Jakarta, CNBC Indonesia – Pemerintahan Presiden Joko Widodo (Jokowi) memiliki beberapa proyek prioritas yakni Proyek Strategis Nasional (PSN). Daftar PSN ini tertuang dalam Peraturan Presiden (Perpres) Nomor 3 Tahun 2016 tentang Percepatan Pelaksanaan Proyek Strategis Nasional.
Perpres ini baru-baru ini direvisi menjadi Peraturan Presiden Nomor 109 Tahun 2020 tentang Perubahan Ketiga atas Peraturan Presiden Nomor 3 Tahun 2016 tentang Percepatan Pelaksanaan Proyek Strategis Nasional.
Namun, beberapa perusahaan asing satu per satu memutuskan hengkang dari proyek ‘banggaan’ Presiden Jokowi itu.
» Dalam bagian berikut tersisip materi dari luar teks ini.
import Literature.NumberTheory.Sieve.SmoothTernaryCrudeCount
import Literature.NumberTheory.Sieve.SmoothPolylogRegimeScales
import Literature.NumberTheory.Sieve.SmoothSaddleScaleCompare
import HarnessLib

/-!
# Crude counts of friable solutions of `d₁n₁ ± d₂n₂ = n₃` in shrunken boxes, polylog regime

Topic `Literature/NumberTheory/Sieve`; a PROVED tool file.  The Hölder bound `ternary_crude_count`
(`SmoothTernaryCrudeCount.lean`, [Harper2016, Thm 2 and §5]) read at the scales met by TAIL estimates for
friable `a + b = c` with a divisibility condition on one variable: `x → ∞` a natural number,
`y = ⌊(log x)^{100000}⌋`, boxes `n_i ≤ z_i` with `√x ≤ z_i ≤ x` (so that every scale is in Harper's regime,
`polylog_regime_at_scales`, and the saddle sizes compare with the master one by Rankin,
`saddleSize_div_le`: `𝓟(z) ≤ C (x/z)^{-α} 𝓟(x)`), dilations `d₁, d₂ ∣ (2q)^k` for an odd prime `q`, and
`d₁z₁ + d₂z₂ + z₃ ≤ x`:

* `ternary_crude_count_scales` —
  `#{solutions} ≤ C (log x)^{24} (z₁/x)^{7/12} (z₂/x)^{7/12} Ψ(x,y)³ / x`
  (the number of sample points is an odd `N₀ ∈ (x, x+4]` coprime to `q`; `(1 + N₀/z_i)^{2/5} (x/z_i)^{-α} ≤
  3 (x/z_i)^{2/5-α} ≤ 3 (z_i/x)^{7/12}` as `α ≥ 1 − 10⁻⁴`; `𝓟(x) ≤ 50 Ψ(x,y)` by Hildebrand–Tenenbaum);
* the two-regime form with one shrunken box is `ternary_crude_count_two_regimes`
  (`SmoothTernaryCrudeCountRegimes.lean`).

## References

* A. J. Harper, *Minor arcs, mean values, and restriction theory for exponential sums over smooth
  numbers*, Compositio Math. 152 (2016) 1121–1158, Theorem 2 and §5 [Harper2016].
* A. Hildebrand, G. Tenenbaum, Trans. Amer. Math. Soc. 296 (1986) 265–290, Thm 1 [HildebrandTenenbaum1986].
-/

noncomputable section
import Literature.Topology.FourManifolds.SurfaceGroupNielsenCoreSides
import Literature.Topology.FourManifolds.SurfaceGroupNielsenCoreSeparation2
import Literature.Topology.FourManifolds.SurfaceGroupNielsenCoreNoDoublePoint
import Literature.GroupTheory.CombinatorialGroupTheory.BinaryProductParity
import HarnessLib

/-!
# Nielsen's theorem, pillar CORE: a double point at two junctions (case J-J)

Topic `Literature/Topology/FourManifolds`.  The case of the case analysis of a double point
`a < b` on the closed path `C` of a potential-minimal configuration (Zieschang–Vogt–Coldewey,
LNM 835, proof of Thm. 5.3.2 with Lemma 5.3.4, in the lead's minimal-counterexample recasting)
in which BOTH cuts are junctions: `a = Kstart k₂` and `b = Kstart k₄` are the start positions of
two kernels (`k₂ < k₄ < m`), with the (possibly empty) cancelled spurs of lengths
`c_a = jc (k₂ - 1)` and `c_b = jc (k₄ - 1)` hanging at the common vertex `v = P_a = P_b`.
There is no portal occurrence, so the inside occurrences are exactly `k₂ ≤ j < k₄` and, by
Claim (A), they form a symbol-closed block.

* **Crossing edges.**  No formal edge crosses the fixation (Claim (A)); a cancelling edge crosses
  iff it lies in the spur of one of the two cut junctions, i.e. the crossing edges are the
  cancelling edges `α_e` at the head slots `(k₂, e)`, `e < c_a`, and `β_e` at the head slots
  `(k₄, e)`, `e < c_b`, of level `e`.
* **Parity.**  A lone crossing edge at a level is impossible, so `c_a = c_b =: c`; and for
  `e < c` the two crossing edges `α_e`, `β_e` lie on one component of the partner graph, whence
  the two head slots `(k₂, e)`, `(k₄, e)` (both of type `Y`) carry the same letter:
  `head k₂ = head k₄` (equivalently, the two spur words `tail (k₂ - 1)`, `tail (k₄ - 1)`
  coincide).
* **Vertices.**  The kernel of occurrence `j` starts at `E_j · head j`; with `absv a = absv b`
  this gives `E_{k₂} = E_{k₄}`: the inside block `k₂, …, k₄ - 1` (non-empty, proper,
  symbol-closed) has trivial value — a decomposition, contradicting indecomposability
  (`false_of_occStart_eq`).

## References

* H. Zieschang, E. Vogt, H.-D. Coldewey, *Surfaces and Planar Discontinuous Groups*, LNM 835
  (1980), proof of Thm. 5.3.2 and Lemma 5.3.4. [ZieschangVogtColdewey1980]
-/

noncomputable section

namespace Literature.Topology.FourManifolds

open Literature.GroupTheory.CombinatorialGroupTheory CycFactors List

namespace SurfaceGroup

namespace Config

variable {g : ℕ} {φ : surfaceGen g → SurfaceGroup g}

section JJ

variable (hg : 2 ≤ g) (hK : RelatorKilled φ) (hI : Indecomposable φ) (hM : MarkedNontrivial φ)
  (κ : Config φ) (hmin : κ.IsMin) (d : κ.DoublePoint)
include hg hK hI hM hmin

omit hK in
/-- **No double point at two junctions** (case J-J of the fixation of a double point).
[cite: ZieschangVogtColdewey1980, proof of Thm. 5.3.2 and Lemma 5.3.4] -/
theorem false_of_doublePoint_JJ (hJa : κ.IsJunction d.a) (hJb : κ.IsJunction d.b) : False := by
  have hg1 : 1 ≤ g := by omega
  let _i : Inhabited (surfaceGen g) := ⟨(⟨0, hg1⟩, false)⟩
  have hN := κ.cycNielsen_U hg1 hI hM hmin
  have hU := κ.U_ne_nil hg1
  have hbar := κ.isPairing_bar
  have hab := d.lt
  have hbℓ := d.lt_length
  -- no occurrence is a portal
  have hnpa : ∀ j, ¬ κ.PortalAt d.a j := κ.not_portalAt_of_isJunction hJa
  have hnpb : ∀ j, ¬ κ.PortalAt d.b j := κ.not_portalAt_of_isJunction hJb
  have hsep : ∀ j, ¬ (κ.PortalAt d.a j ∧ κ.PortalAt d.b j) := fun j h => hnpa j h.1
  -- the two cut junctions `k₂ < k₄ < m`
  obtain ⟨k₂, hk₂, hk₂a⟩ := hJa
  obtain ⟨k₄, hk₄, hk₄b⟩ := hJb
  have h24 : k₂ < k₄ :=
    (κ.Kstart_lt_Kstart_iff hg1 hI hM hmin).1 (by rw [hk₂a, hk₄b]; exact hab)
  have hk₂U : k₂ < κ.U.length := by rw [length_U]; exact hk₂
  have hk₄U : k₄ < κ.U.length := by rw [length_U]; exact hk₄
  -- (P2): the two ends of every chain lie on the same side
  have hP2 := DoublePoint.kpos_mem_iff_of_chainEnd κ hg1 hI hM hmin d
  -- the side function of the fixation
  let s : ℕ × ℕ → Bool := fun σ => decide (κ.SideIn d.a d.b σ)
  have hP2s : ∀ τ, IsKernelSlot κ.U τ → s τ = s (chainEnd κ.U κ.bar τ) := fun τ hτ =>
    κ.decide_sideIn_eq_decide_sideIn_chainEnd hg1 hI hM hmin hab hsep hP2 hτ
  -- the head slots of the two cut junctions (the spurs)
  set ca := jc κ.U (cpred κ.U k₂) with hca
  set cb := jc κ.U (cpred κ.U k₄) with hcb
  have hhead₂ : ∀ e, e < ca → IsHeadSlot κ.U (k₂, e) := fun e he =>
    ⟨⟨hk₂U, lt_of_lt_of_le he (jc_cpred_le_length κ.U k₂)⟩, he⟩
  have hhead₄ : ∀ e, e < cb → IsHeadSlot κ.U (k₄, e) := fun e he =>
    ⟨⟨hk₄U, lt_of_lt_of_le he (jc_cpred_le_length κ.U k₄)⟩, he⟩
  -- CROSSING CANCELLING EDGES: the cancelling edge at a head slot crosses iff the slot belongs
  -- to `k₂` or to `k₄`
  have hcrossH : ∀ σ : ℕ × ℕ, IsHeadSlot κ.U σ →
      (IsCrossing s (cedge κ.U σ) ↔ (σ.1 = k₂ ∨ σ.1 = k₄)) := by
    intro σ hσ
    have hkσ : ¬ IsKernelSlot κ.U σ := fun hk => hk.not_isHeadSlot hσ
    have e1 : IsCrossing s (cedge κ.U σ) ↔ κ.CCross d.a d.b σ :=
      isCrossing_cedge.trans (κ.ccross_iff_decide_ne hσ.1 hkσ).symm
    rw [e1, κ.ccross_iff_of_isHeadSlot hg1 hI hM hmin hab hbℓ hsep hσ]
    constructor
    · rintro (h | h)
      · exact Or.inl (κ.Kstart_injective hg1 hI hM hmin (h.trans hk₂a.symm))
      · exact Or.inr (κ.Kstart_injective hg1 hI hM hmin (h.trans hk₄b.symm))
    · rintro (h | h)
      · exact Or.inl (by rw [h, hk₂a])
      · exact Or.inr (by rw [h, hk₄b])
  have hαcross : ∀ e, e < ca → IsCrossing s (cedge κ.U (k₂, e)) := fun e he =>
    (hcrossH _ (hhead₂ e he)).2 (Or.inl rfl)
  have hβcross : ∀ e, e < cb → IsCrossing s (cedge κ.U (k₄, e)) := fun e he =>
    (hcrossH _ (hhead₄ e he)).2 (Or.inr rfl)
  -- ENUMERATION: every crossing edge all of whose ends have level `e` is `α_e` (and `e < c_a`)
  -- or `β_e` (and `e < c_b`)
  have key : ∀ (τ : ℕ × ℕ) (e : ℕ), IsHeadSlot κ.U τ → IsCrossing s (cedge κ.U τ) →
      level κ.U τ = e → (τ = (k₂, e) ∧ e < ca) ∨ (τ = (k₄, e) ∧ e < cb) := by
    intro τ e hτ hcτ hl
    rw [hτ.level_eq hN] at hl
    have h2 := hτ.2
    rcases (hcrossH τ hτ).1 hcτ with h1 | h1
    · refine Or.inl ⟨Prod.ext h1 hl, ?_⟩
      rw [← hl, hca, ← h1]
      exact h2
    · refine Or.inr ⟨Prod.ext h1 hl, ?_⟩
      rw [← hl, hcb, ← h1]
      exact h2
  have hall : ∀ ε', IsEdge κ.U κ.bar ε' → IsCrossing s ε' → ∀ e, (∀ ρ' ∈ ε'.2, level κ.U ρ' = e) →
      (ε' = cedge κ.U (k₂, e) ∧ e < ca) ∨ (ε' = cedge κ.U (k₄, e) ∧ e < cb) := by
    intro ε' hε' hc' e hlev
    obtain ⟨σ', hσ', h' | ⟨hkσ', h'⟩⟩ := hε'
    · -- a formal edge never crosses (Claim (A): there is no portal)
      subst h'
      exfalso
      have hfc : κ.FCross d.a d.b σ' := (κ.fcross_iff_decide_ne _ _ _).2 (isCrossing_fedge.1 hc')
      exact κ.not_fcross_of_not_portalAt hg1 hI hM hmin hP2 hσ' (hnpa _) (hnpb _) (hnpa _)
        (hnpb _) hfc
    · subst h'
      rcases hσ'.head_or_tail hkσ' with hh | ht
      · have hl := hlev σ' (mem_cedge.2 (Or.inl rfl))
        rcases key σ' e hh hc' hl with ⟨h1, h2⟩ | ⟨h1, h2⟩
        · exact Or.inl ⟨by rw [h1], h2⟩
        · exact Or.inr ⟨by rw [h1], h2⟩
      · -- a tail slot: read the edge from its cancelling partner, a head slot
        have hh := ht.isHeadSlot_cget
        have e1 : cedge κ.U (cget κ.U σ') = cedge κ.U σ' := cedge_cget hN hU hσ' hkσ'
        have hl := hlev (cget κ.U σ') (mem_cedge.2 (Or.inr rfl))
        have hc'' : IsCrossing s (cedge κ.U (cget κ.U σ')) := by rw [e1]; exact hc'
        rcases key _ e hh hc'' hl with ⟨h1, h2⟩ | ⟨h1, h2⟩
        · exact Or.inl ⟨by rw [← e1, h1], h2⟩
        · exact Or.inr ⟨by rw [← e1, h1], h2⟩
  -- PARITY 1: the two spurs have the same length (a lone crossing edge at a level is impossible)
  have hcacb : ca = cb := by
    rcases lt_trichotomy ca cb with hlt | heq | hlt
    · exfalso
      have hh := hhead₄ ca hlt
      refine false_of_crossing_alone_level hN hU hbar hP2s
        (isEdge_cedge hh.1 (fun hk => hk.not_isHeadSlot hh)) (hβcross ca hlt)
        ⟨(k₄, ca), mem_cedge.2 (Or.inl rfl), hh.level_eq hN⟩ fun ε' hε' hc' hlev => ?_
      rcases hall ε' hε' hc' ca hlev with ⟨-, h2⟩ | ⟨h1, -⟩
      · exact absurd h2 (lt_irrefl _)
      · exact h1
    · exact heq
    · exfalso
      have hh := hhead₂ cb hlt
      refine false_of_crossing_alone_level hN hU hbar hP2s
        (isEdge_cedge hh.1 (fun hk => hk.not_isHeadSlot hh)) (hαcross cb hlt)
        ⟨(k₂, cb), mem_cedge.2 (Or.inl rfl), hh.level_eq hN⟩ fun ε' hε' hc' hlev => ?_
      rcases hall ε' hε' hc' cb hlev with ⟨h1, -⟩ | ⟨-, h2⟩
      · exact h1
      · exact absurd h2 (lt_irrefl _)
  -- PARITY 2: for `e < c` the edges `α_e`, `β_e` lie on one component
  have hsame : ∀ e, e < ca → SameComp κ.U κ.bar (k₂, e) (k₄, e) := by
    intro e he
    have hh := hhead₂ e he
    refine sameComp_of_crossing_pair_level hN hU hbar hP2s (ε₂ := cedge κ.U (k₄, e))
      (isEdge_cedge hh.1 (fun hk => hk.not_isHeadSlot hh)) (hαcross e he)
      ⟨(k₂, e), mem_cedge.2 (Or.inl rfl), hh.level_eq hN⟩ (fun ε' hε' hc' hlev => ?_)
      (k₂, e) (mem_cedge.2 (Or.inl rfl)) (k₄, e) (mem_cedge.2 (Or.inl rfl))
    rcases hall ε' hε' hc' e hlev with ⟨h1, -⟩ | ⟨h1, -⟩
    · exact Or.inl h1
    · exact Or.inr h1
  -- LETTERS: the two heads coincide (head slots have type `Y`)
  have hheads : CycFactors.head κ.U k₂ = CycFactors.head κ.U k₄ := by
    refine List.ext_getElem ?_ fun i h1 h2 => ?_
    · rw [CycFactors.length_head, CycFactors.length_head]
      exact hcacb
    · have h1' : i < ca := lt_of_lt_of_eq h1 (CycFactors.length_head _ _)
      have h2' : i < cb := lt_of_lt_of_eq h2 (CycFactors.length_head _ _)
      have hh₂ := hhead₂ i h1'
      have hh₄ := hhead₄ i h2'
      have hl := (hsame i h1').slotLetter_eq_of_slotType_eq hN hU hbar
        (by rw [hh₂.slotType_eq hN hU, hh₄.slotType_eq hN hU])
      rw [hh₄.1.slotLetter_eq, hh₂.1.slotLetter_eq] at hl
      simp only [CycFactors.head, List.getElem_take]
      exact hl.symm
  -- VERTICES: `E_{k₂} = E_{k₄}`
  have hvab : κ.absv d.a = κ.absv d.b := (κ.absv_eq_absv_iff _ _).2 d.pv_eq
  have hocc : κ.occStart k₂ = κ.occStart k₄ := by
    rw [κ.occStart_eq_absv_Kstart_mul hN hk₂.le, κ.occStart_eq_absv_Kstart_mul hN hk₄.le, hk₂a,
      hk₄b, hvab, hheads]
  -- the inside block `k₂, …, k₄ - 1` is symbol-closed (Claim (A)), non-empty and proper
  refine false_of_occStart_eq hI κ h24 hk₄.le (by omega)
    (κ.blockClosed_of_bar fun j hj h1 h2 => ?_) hocc
  have hin : κ.Inside d.a d.b j := (κ.inside_iff_of_Kstart_eq hg1 hI hM hmin hk₂a hk₄b).2 ⟨h1, h2⟩
  have hin' := (κ.inside_iff_inside_bar hg1 hI hM hmin hP2 hj (hnpa _) (hnpb _) (hnpa _)
    (hnpb _)).1 hin
  exact (κ.inside_iff_of_Kstart_eq hg1 hI hM hmin hk₂a hk₄b).1 hin'

end JJ

end Config

end SurfaceGroup

end Literature.Topology.FourManifolds

end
Beberapa proyek, seperti sektor minyak dan gas (migas) dan petrokimia telah ditinggalkan oleh investor asing.
IKLAN
GULIR UNTUK LANJUTKAN KONTEN
Berikut daftar PSN yang ditinggalkan investor asing.
1. Proyek Gas Laut Dalam
Salah satu PSN yang ditinggalkan investor adalah proyek gas laut dalam atau Indonesia Deepwater Development (IDD) di Kalimantan Timur.
Awalnya, Chevron Indonesia Company (CICO) adalah pihak yang mengelola proyek IDD ini. Namun, Chevron mengumumkan akan melepaskan pengelolaan lapangan minyak dan gas IDD karena dianggap tidak ekonomis bagi perusahaan.
Sebuah perusahaan migas Italia, yakni ENI, kabarnya akan menggantikan posisi Chevron dalam mengelola proyek IDD. Hal itu juga dibenarkan oleh Menteri Energi dan Sumber Daya Mineral (ESDM), Arifin Tasrif.
Menurut Arifin, proses alih kelola proyek IDD diharapkan selesai pada akhir Mei 2023.
“IDD nanti akan ada keputusannya insyaallah akhir Mei,” kata Arifin saat ditemui di Kantor ESDM, dikutip Sabtu (13/5/2023).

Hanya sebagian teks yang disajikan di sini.